The UK’s inflation rate hit another 40-year high in May, reaching 9.1 per cent, its highest level since 1982.
Fuelled by higher food prices last month, the rise from the 9 per cent rate in April was in line with economists’ expectations that inflation will hit double digits by the autumn.
The Bank of England expects the inflation rate to exceed 11 per cent in October, significantly higher than other similar countries in the G7.
The rise in inflation will add to cost of living pressure on households, intensify demands for wage rises to offset higher prices and make it more difficult to resolve industrial disputes such as this week’s rail strike.
Echoing the language used by the US Federal Reserve when talking to reporters, chancellor Rishi Sunak said: “I want people to be reassured that we have all the tools we need and the determination to reduce inflation and bring it back down.”
He earlier said: “We can build a stronger economy through independent monetary policy, responsible fiscal policy which doesn’t add to inflationary pressures and by boosting our long-term productivity and growth.”
The task of reducing inflation will be more difficult, Bank of England officials have noted over the past week, because they think price rises well over the 2 per cent inflation target are now embedded into corporate pricing policies and wage settlement.

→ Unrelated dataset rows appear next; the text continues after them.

import Summits.QuantumFields.YangMills.Theorems.UnitScaleTiltHistoryTailOfPackageV3TopHaarPushforward
import HarnessLib

/-!
# UV3 ∕ R3 crux `HistoryTailL` (stmt-QuantumFields-19936) — THE TWO-ROW v3 FACES: `UnitScaleTilt.HistoryTailL` FROM THE GUARDED v3 (α) SOCKET AND
# ONE N08 LETTER (hTop ∕ the weak closure `hN08` ∕ the registered-letter hJ(v3)) — the polymer binder `π` discharged, because it is DATA

Helper seat `ym-ust-19936-w6` (gen 7).  KERNEL OBSERVATION: `AlphaInputsT3AC.PolymerT3 F` is a `structure` of four DATA fields (`Loc`, `Pterm`, `enl`, `treeLen`;
[Balaban1985UV3] (24)–(25) p.262, (43) p.266 — the indexing of the interaction terms) with NO `Prop` field, and in the v3 faces neither the guarded socket `hpkg`
nor the N08 row (hJ(v3) ∕ hTop ∕ `hN08`) mentions `π` (v3 carries no `hMain`).  Hence w8's three-row v3 face
✓`UnitScaleTiltHistoryTailOfPackageV3MassEnvelope.historyTailL_of_packageV3_of_massEnvelope (hpkg)(π)(hJ)` holds at ANY polymer fields, in particular at the
EMPTY ones (no localisation domains, zero terms, identity enlargement, zero tree length) written inline below — so the honest residual statement of the 19936
supplier chain in v3 currency has TWO displayed rows: «`HistoryTailL` ⟸ hpkg-v3 ∧ hTop» (w8's ✓`UnitScaleTiltHistoryTailOfPackageV3TopHaarPushforward.historyTailL_of_packageV3_of_topHaarPushforward (hpkg)(π)(hTop)`
at the empty `π`; inside it the v3 N08 junction ✓`AlphaInputsT3AC.OfV3At.hJ_of_topHaarPushforward`, FLAT in `K`), or «⟸ hpkg-v3 ∧ hTopB» (`blockAvg ℰp` spelled out), or
«⟸ hpkg-v3 ∧ `hN08`» (the weak-closure letter), or «⟸ hpkg-v3 ∧ hJ(v3)» (the registered letter).  This is NOT a vacuity: the faces are true for every `π`
because nothing in them depends on it; whatever (67)–(71) polymer content the construction needs lives inside the v3 socket's own rows.

HONEST: CONDITIONAL — faces; they do NOT prove `HistoryTailL`: hpkg-v3 (Theorem 2 p.272's package, guarded `1 < L`) and hTop ∕ `hN08` ∕ hJ(v3) (the Jacobian ∕
Haar-compatibility of the K-fold `blockAvg ℰp`) are DISPLAYED hypotheses; rung R3 = SU(2) YM₃ on T³ — not d = 4, not infinite volume, not a mass gap.
-/

set_option autoImplicit false

noncomputable section

namespace Summit.QuantumFields.YangMills.Theorems.UnitScaleTiltHistoryTailOfPackageV3TopOnly

open MeasureTheory
open scoped ENNReal
open Literature.MathematicalPhysics.QuantumFieldTheory.Balaban1983to89
open Literature.MathematicalPhysics.QuantumFieldTheory.Balaban1983to89.T3ContinuumYM3Torus
open Literature.MathematicalPhysics.QuantumFieldTheory.Balaban1983to89.T4AvgSensitivity (iterFrom)
open Literature.MathematicalPhysics.QuantumFieldTheory.Balaban1985CMP102
open Literature.MathematicalPhysics.QuantumFieldTheory.Balaban1985CMP102.Setting
open Summit.QuantumFields.Balaban3D.Carriers
open Summit.QuantumFields.Balaban3D.Proofs.Primitives
open Summit.QuantumFields.Balaban3D.Proofs.GroupModelLieC
open Literature.MathematicalPhysics.QuantumFieldTheory.Balaban1983to89.T3UnitLawDensityEML (ℰp)
open Summit.QuantumFields.YangMills.Theorems.UnitScaleTiltHistoryTailOfPackageV3MassEnvelope (historyTailL_of_packageV3_of_massEnvelope)
open Summit.QuantumFields.YangMills.Theorems.UnitScaleTiltHistoryTailOfPackageV3TopHaarPushforward

/-- ★★★★ **TWO ROWS: `UnitScaleTilt.HistoryTailL` FROM THE GUARDED v3 (α) SOCKET AND THE REGISTERED LETTER hJ(v3)** — w8's three-row face at the EMPTY polymer
fields (inline: `Loc := ∅`, `Pterm := 0`, `enl := id`, `treeLen := 0`).  CONDITIONAL — a face. [cite: Balaban1985UV3, Thm 1 (5) p.256, (41) p.266, (47) p.267, (70)-(71) p.273] -/
theorem historyTailL_of_packageV3_of_massEnvelope₂
    (hpkg : ∀ L : ℕ, 1 < L → ∃ (𝔠 : AlphaConsts L (suGroupModel 2).N) (a₀ a₁ : ℝ),
      (0 < a₀ ∧ 0 < a₁ ∧ 𝔠.B₃ * a₁ ≤ a₀) ∧ ∀ (F : T3Family) (hF : F.L = L), AlphaInputsT3AC.OfV3At F (hF ▸ 𝔠) a₀ a₁)
    (hJ : ∀ (F : T3Family) (𝔠 : AlphaConsts F.L (suGroupModel 2).N) (a₀ a₁ : ℝ) (h : AlphaInputsT3AC.OfV3At F 𝔠 a₀ a₁)
      (hc : 0 < a₀ ∧ 0 < a₁ ∧ 𝔠.B₃ * a₁ ≤ a₀) (γ : ℝ) (hγ : 0 < γ) (hγ1 : γ ≤ (min 𝔠.gamma0 1) ^ 2),
      ∃ A₁ : ℝ, ∀ (K : ℕ) (r : Hist (F.P K) K),
        Hist.Admissible 𝔠.lane.carrier.M₁ (rcolOf (T3Scales F γ hγ (hγ1.trans (sq_min_one_le _ 𝔠.gamma0_pos)) K) 𝔠.lane.carrier) K r →
        r ≠ Hist.triv (F.P K) K →
        ∀ᵐ W ∂(fieldMeasure (F.P K) K (Matrix.specialUnitaryGroup (Fin 2) ℂ)),
          PinnedStep.massP 𝔠.lane (h.pkgAtV3 hc γ hγ hγ1 K).X K r W ≤ Real.exp A₁) :
    Summit.QuantumFields.YangMills.Theses.UnitScaleTilt.HistoryTailL :=
  historyTailL_of_packageV3_of_massEnvelope hpkg (fun _ => ⟨fun _ _ _ _ => ∅, fun _ _ _ _ => 0, fun _ _ X => X, fun _ _ _ => 0⟩) hJ

/-- ★★★★ **TWO ROWS: `UnitScaleTilt.HistoryTailL` FROM THE GUARDED v3 (α) SOCKET AND hTop** (★★OWNER WORD 68's letter per family, w3's K-23-TOP ∀F binder
VERBATIM) — w8's ✓`historyTailL_of_packageV3_of_topHaarPushforward` at the empty polymer fields (inside: the v3 N08 junction ✓`OfV3At.hJ_of_topHaarPushforward`, FLAT in `K`);
no `π`, no `hMain`, no `hTriv`.  CONDITIONAL — a face; it does NOT
prove `HistoryTailL`. [cite: Balaban1985UV3, Thm 1 (5) p.256, (41) p.266, (47) p.267, (70)-(71) p.273] -/
theorem historyTailL_of_packageV3_of_topHaarPushforward₂
    (hpkg : ∀ L : ℕ, 1 < L → ∃ (𝔠 : AlphaConsts L (suGroupModel 2).N) (a₀ a₁ : ℝ),
      (0 < a₀ ∧ 0 < a₁ ∧ 𝔠.B₃ * a₁ ≤ a₀) ∧ ∀ (F : T3Family) (hF : F.L = L), AlphaInputsT3AC.OfV3At F (hF ▸ 𝔠) a₀ a₁)
    (hTop : ∀ F : T3Family, ∃ c : ℝ, 0 ≤ c ∧ ∀ (K j n : ℕ), j + n = K →
      (fieldMeasure (F.P K) j (Matrix.specialUnitaryGroup (Fin 2) ℂ)).map (iterFrom (avT3 F K) j n) ≤
        ENNReal.ofReal (Real.exp c) • fieldMeasure (F.P K) (j + n) (Matrix.specialUnitaryGroup (Fin 2) ℂ)) :
    Summit.QuantumFields.YangMills.Theses.UnitScaleTilt.HistoryTailL :=
  historyTailL_of_packageV3_of_topHaarPushforward hpkg (fun _ => ⟨fun _ _ _ _ => ∅, fun _ _ _ _ => 0, fun _ _ X => X, fun _ _ _ => 0⟩) hTop

/-- ★★★ **TWO ROWS: THE SAME WITH THE CRUX'S AVERAGING `blockAvg ℰp` SPELLED OUT** (hTopB, px8's letter) — w8's `…_of_topBlockAvgPushforward` at the empty polymer
fields.  CONDITIONAL — a face. [cite: Balaban1985UV3, Thm 1 (5) p.256, (2) p.256, (41) p.266, (70)-(71) p.273] -/
theorem historyTailL_of_packageV3_of_topBlockAvgPushforward₂
    (hpkg : ∀ L : ℕ, 1 < L → ∃ (𝔠 : AlphaConsts L (suGroupModel 2).N) (a₀ a₁ : ℝ),
      (0 < a₀ ∧ 0 < a₁ ∧ 𝔠.B₃ * a₁ ≤ a₀) ∧ ∀ (F : T3Family) (hF : F.L = L), AlphaInputsT3AC.OfV3At F (hF ▸ 𝔠) a₀ a₁)
    (hTopB : ∀ F : T3Family, ∃ c : ℝ, 0 ≤ c ∧ ∀ (K j n : ℕ), j + n = K →
      (fieldMeasure (F.P K) j (Matrix.specialUnitaryGroup (Fin 2) ℂ)).map
          (iterFrom (fun i => BlockAveraging.blockAvg (P := F.P K) (G := Matrix.specialUnitaryGroup (Fin 2) ℂ) (j := i) ℰp) j n) ≤
        ENNReal.ofReal (Real.exp c) • fieldMeasure (F.P K) (j + n) (Matrix.specialUnitaryGroup (Fin 2) ℂ)) :
    Summit.QuantumFields.YangMills.Theses.UnitScaleTilt.HistoryTailL :=
  historyTailL_of_packageV3_of_topBlockAvgPushforward hpkg (fun _ => ⟨fun _ _ _ _ => ∅, fun _ _ _ _ => 0, fun _ _ X => X, fun _ _ _ => 0⟩) hTopB

/-- ★★★ **TWO ROWS: `UnitScaleTilt.HistoryTailL` FROM THE GUARDED v3 (α) SOCKET AND THE N08 WEAK-CLOSURE LETTER `hN08`** (per family, some `A₁ ≥ 0`; the
SAME letter that feeds the v1 face's hJ ∕ hTriv) — w8's `…_of_weakClosed_avT3` at the empty polymer fields.  CONDITIONAL — a face.
[cite: Balaban1985UV3, Thm 1 (5) p.256, (41) p.266, (47) p.267, (70)-(71) p.273] -/
theorem historyTailL_of_packageV3_of_weakClosed_avT3₂
    (hpkg : ∀ L : ℕ, 1 < L → ∃ (𝔠 : AlphaConsts L (suGroupModel 2).N) (a₀ a₁ : ℝ),
      (0 < a₀ ∧ 0 < a₁ ∧ 𝔠.B₃ * a₁ ≤ a₀) ∧ ∀ (F : T3Family) (hF : F.L = L), AlphaInputsT3AC.OfV3At F (hF ▸ 𝔠) a₀ a₁)
    (hN08 : ∀ F : T3Family, ∃ A₁ : ℝ, 0 ≤ A₁ ∧ ∀ K : ℕ, ∃ ν : ∀ k, Measure (GaugeField (F.P K) k (Matrix.specialUnitaryGroup (Fin 2) ℂ)),
      (∀ k, k < K → (fieldMeasure (F.P K) k _ + ν k).map (avT3 F K k).avg ≤ fieldMeasure (F.P K) (k + 1) _ + ν (k + 1)) ∧
      (∀ k, k ≤ K → ν k ≤ ENNReal.ofReal (Real.exp A₁ - 1) • fieldMeasure (F.P K) k _)) :
    Summit.QuantumFields.YangMills.Theses.UnitScaleTilt.HistoryTailL :=
  historyTailL_of_packageV3_of_weakClosed_avT3 hpkg (fun _ => ⟨fun _ _ _ _ => ∅, fun _ _ _ _ => 0, fun _ _ X => X, fun _ _ _ => 0⟩) hN08

end Summit.QuantumFields.YangMills.Theorems.UnitScaleTiltHistoryTailOfPackageV3TopOnly

end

In May, prices rose at high rates across a broad group of categories. For a quarter of all individual items measured by the Office for National Statistics, prices were 10 per cent higher than last May, and for half of the categories measured, they rose by 7 per cent or more.

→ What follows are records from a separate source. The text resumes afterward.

/-- **Mean-field (Coulomb-gas) limit of the Gross–Witten free energy, given Frostman data**:
`f_n(γ) = n⁻² log G_n(γ) → F(μ) = γ ∫cos dμ + E(μ)` — the lower bound by Gibbs' principle with
the trial state `μ^{⊗n}`, the upper bound by Frostman's inequality with regularisation
`r_n = n/(n+1)`. [folklore] -/
theorem GWFrostmanData.tendsto_gwFreeEnergyN (d : GWFrostmanData γ) :
    Tendsto (fun n : ℕ => gwFreeEnergyN n γ) atTop (𝓝 d.freeEnergy) := by
  haveI := d.isProb
  have hM := d.M_pos
  -- lower envelope
  set L : ℕ → ℝ := fun n => d.freeEnergy - circleLogEnergy d.μ / n
      - (Real.log d.M + Real.log (2 * π)) / n - Real.log n.factorial / (n : ℝ) ^ 2 with hL
  -- upper envelope
  set U : ℕ → ℝ := fun n => d.freeEnergy + 2 * d.M * circleLogExcess ((n : ℝ) / (n + 1))
      + 2 * Real.log (((n : ℝ) / (n + 1))⁻¹) + Real.log ((1 - (n : ℝ) / (n + 1))⁻¹) / n with hU
  have hLt : Tendsto L atTop (𝓝 d.freeEnergy) := by
    have h1 : Tendsto (fun n : ℕ => circleLogEnergy d.μ / n) atTop (𝓝 0) :=
      tendsto_const_div_atTop_nhds_zero_nat _
    have h2 : Tendsto (fun n : ℕ => (Real.log d.M + Real.log (2 * π)) / n) atTop (𝓝 0) :=
      tendsto_const_div_atTop_nhds_zero_nat _
    have := (((tendsto_const_nhds (x := d.freeEnergy)).sub h1).sub h2).sub
      tendsto_log_factorial_div_sq
    simpa [hL] using this
  have hUt : Tendsto U atTop (𝓝 d.freeEnergy) := by
    have h1 : Tendsto (fun n : ℕ => 2 * d.M * circleLogExcess ((n : ℝ) / (n + 1))) atTop (𝓝 0) := by
      have := (tendsto_circleLogExcess.comp tendsto_regularisation).const_mul (2 * d.M)
      simpa using this
    have h2 : Tendsto (fun n : ℕ => 2 * Real.log (((n : ℝ) / (n + 1))⁻¹)) atTop (𝓝 0) := by
      have hr : Tendsto (fun n : ℕ => ((n : ℝ) / (n + 1))⁻¹) atTop (𝓝 1⁻¹) :=
        (tendsto_nhdsWithin_iff.1 tendsto_regularisation).1.inv₀ one_ne_zero
      rw [inv_one] at hr
      have := (hr.log one_ne_zero).const_mul 2
      simpa using this
    have h3 : Tendsto (fun n : ℕ => Real.log ((1 - (n : ℝ) / (n + 1))⁻¹) / n) atTop (𝓝 0) := by
      refine tendsto_log_succ_div.congr' ?_
      filter_upwards [eventually_ge_atTop 1] with n hn
      have hn1 : (n : ℝ) + 1 ≠ 0 := by positivity
      congr 2
      field_simp
      ring
    have := (((tendsto_const_nhds (x := d.freeEnergy)).add h1).add h2).add h3
    simpa [hU] using this
  refine tendsto_of_tendsto_of_tendsto_of_le_of_le' hLt hUt ?_ ?_
  · filter_upwards [eventually_ge_atTop 1] with n hn
    have h := le_gwFreeEnergyN hM.le d.le_smul γ hn
    rw [hL]; dsimp only
    have : d.freeEnergy - circleLogEnergy d.μ / ↑n =
        γ * (∫ t, Real.cos t ∂d.μ) + (1 - 1 / n) * circleLogEnergy d.μ := by
      unfold GWFrostmanData.freeEnergy; ring
    rw [this]; exact h
  · filter_upwards [eventually_ge_atTop 1] with n hn
    have hr0 : (0 : ℝ) < n / (n + 1) := by
      have : (0 : ℝ) < n := by exact_mod_cast hn
      positivity
    have hr1 : (n : ℝ) / (n + 1) < 1 := by rw [div_lt_one (by positivity)]; exact lt_add_one _
    exact gwFreeEnergyN_le d hn (gwPartitionFunction_pos hM.le d.le_smul γ n) hr0 hr1

end Limit

end Literature.Barriers.QuantumFields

The biggest contributor to the increase in inflation came from food prices, which increased 1.5 per cent in May, with bread, cereals and meat rising fastest.
The Office for National Statistics said that road fuel prices were 32.8 per cent higher in May than a year earlier, the largest annual jump in prices in the category since detailed indices were first compiled in 1989.
Next month, the inflation rate is likely to rise strongly again, the Resolution Foundation said, because it would take into account the recent rise in fuel prices at the pumps. In May, the average price of a litre of petrol was recorded at £1.66 and has risen about 20p a litre since then.
Yael Selfin, chief UK economist at KPMG, said there were “no signs yet of inflation receding” and that while the largest increases were in energy and road fuels, “price rises spread widely across the economy”.
Paul Dales, chief UK economist at Capital Economics, said the pattern of inflation justified further interest rate rises, but not a half-point rise at the BoE’s next meeting in August. “It is not obvious in this release that there are signs of the ‘more persistent inflationary pressures’ that last week the Bank said would prompt it to ‘act forcefully’.”
One worrying sign indicated by Grant Fitzner, ONS chief economist, however, was that price pressures were still bubbling away in factories across the UK.
“The price of goods leaving factories rose at their fastest rate in 45 years, driven by widespread food price rises, while the cost of raw materials leapt at their fastest rate on record,” he said.
In the latest figures the retail prices index, used to calculate the uplift on index-linked bonds, rose to 11.7 per cent in May from 11.1 per cent in April, marking the highest reading for the measure since October 1981.